[[ Given data open ]]
import Summits.Langlands.Langlands.Theses.CongruenceGraphSplit

/-!
# Glue of the generation-1 split of `InsolubleComponentAnchor` (route CongruenceGraphSplit, rev 1)

Closes the glue item `stmt-Langlands-28161` of `route-Langlands-CongruenceGraphSplit`:
`InsolubleComponentAnchor_of_doors : KleinDoorReach → DoorlessComponentAnchor →
InsolubleComponentAnchor`.
Pure logic — excluded middle on «`n = 2` and the family passes a Klein door»: the door-less cell
concludes outright unless `n = 2` and the (inlined) Klein-door predicate holds, in which case the
Klein-door cell concludes.  This is the lens-3 node proof
`KleinDoorSplit.insolubleComponentAnchor_of_pieces` (decomp-langlands, 2026-08-30; certified against a
mock render in the node's kit check), transported to the tree's declarations.  No definitions, no new
mathematics.
-/

set_option linter.dupNamespace false -- project-wide option; `Summit.Langlands.Langlands` is the mandated namespace

namespace Summit.Langlands.Langlands.Theorems

open Summit.Langlands.Langlands.Theses.CongruenceGraphSplit in
/-- The glue item `stmt-Langlands-28161` of route CongruenceGraphSplit (rev 1): the two children
`KleinDoorReach` (rank-2 families passing a Klein door at 5 or at 2) and `DoorlessComponentAnchor`
(everything else) of the split of `InsolubleComponentAnchor` imply the parent.  Proof: by
contradiction; the door-less cell applies unless `n = 2` and the door predicate holds, and then the
Klein-door cell applies. -/
theorem InsolubleComponentAnchor_of_doors_proof :
    Summit.Langlands.Langlands.Theses.CongruenceGraphSplit.InsolubleComponentAnchor_of_doors := by
  intro hD hC K _ _ n hcpt hn a ha
  by_contra hno
  refine hno (hC K n hcpt hn a ha fun hn2 hdoor => ?_)
  subst hn2
  exact hno (hD K hcpt a ha hdoor)

end Summit.Langlands.Langlands.Theorems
[[ Given data closed ]]
> [Exercise aim] Every entry must appear in the answer, reproduced exactly.

> [Answer space]
import Summits.Langlands.Langlands.Theses.CongruenceGraphSplit

/-!
# Glue of the generation-1 split of `InsolubleComponentAnchor` (route CongruenceGraphSplit, rev 1)

Closes the glue item `stmt-Langlands-28161` of `route-Langlands-CongruenceGraphSplit`:
`InsolubleComponentAnchor_of_doors : KleinDoorReach → DoorlessComponentAnchor →
InsolubleComponentAnchor`.
Pure logic — excluded middle on «`n = 2` and the family passes a Klein door»: the door-less cell
concludes outright unless `n = 2` and the (inlined) Klein-door predicate holds, in which case the
Klein-door cell concludes.  This is the lens-3 node proof
`KleinDoorSplit.insolubleComponentAnchor_of_pieces` (decomp-langlands, 2026-08-30; certified against a
mock render in the node's kit check), transported to the tree's declarations.  No definitions, no new
mathematics.
-/

set_option linter.dupNamespace false -- project-wide option; `Summit.Langlands.Langlands` is the mandated namespace

namespace Summit.Langlands.Langlands.Theorems

open Summit.Langlands.Langlands.Theses.CongruenceGraphSplit in
/-- The glue item `stmt-Langlands-28161` of route CongruenceGraphSplit (rev 1): the two children
`KleinDoorReach` (rank-2 families passing a Klein door at 5 or at 2) and `DoorlessComponentAnchor`
(everything else) of the split of `InsolubleComponentAnchor` imply the parent.  Proof: by
contradiction; the door-less cell applies unless `n = 2` and the door predicate holds, and then the
Klein-door cell applies. -/
theorem InsolubleComponentAnchor_of_doors_proof :
    Summit.Langlands.Langlands.Theses.CongruenceGraphSplit.InsolubleComponentAnchor_of_doors := by
  intro hD hC K _ _ n hcpt hn a ha
  by_contra hno
  refine hno (hC K n hcpt hn a ha fun hn2 hdoor => ?_)
  subst hn2
  exact hno (hD K hcpt a ha hdoor)

end Summit.Langlands.Langlands.Theorems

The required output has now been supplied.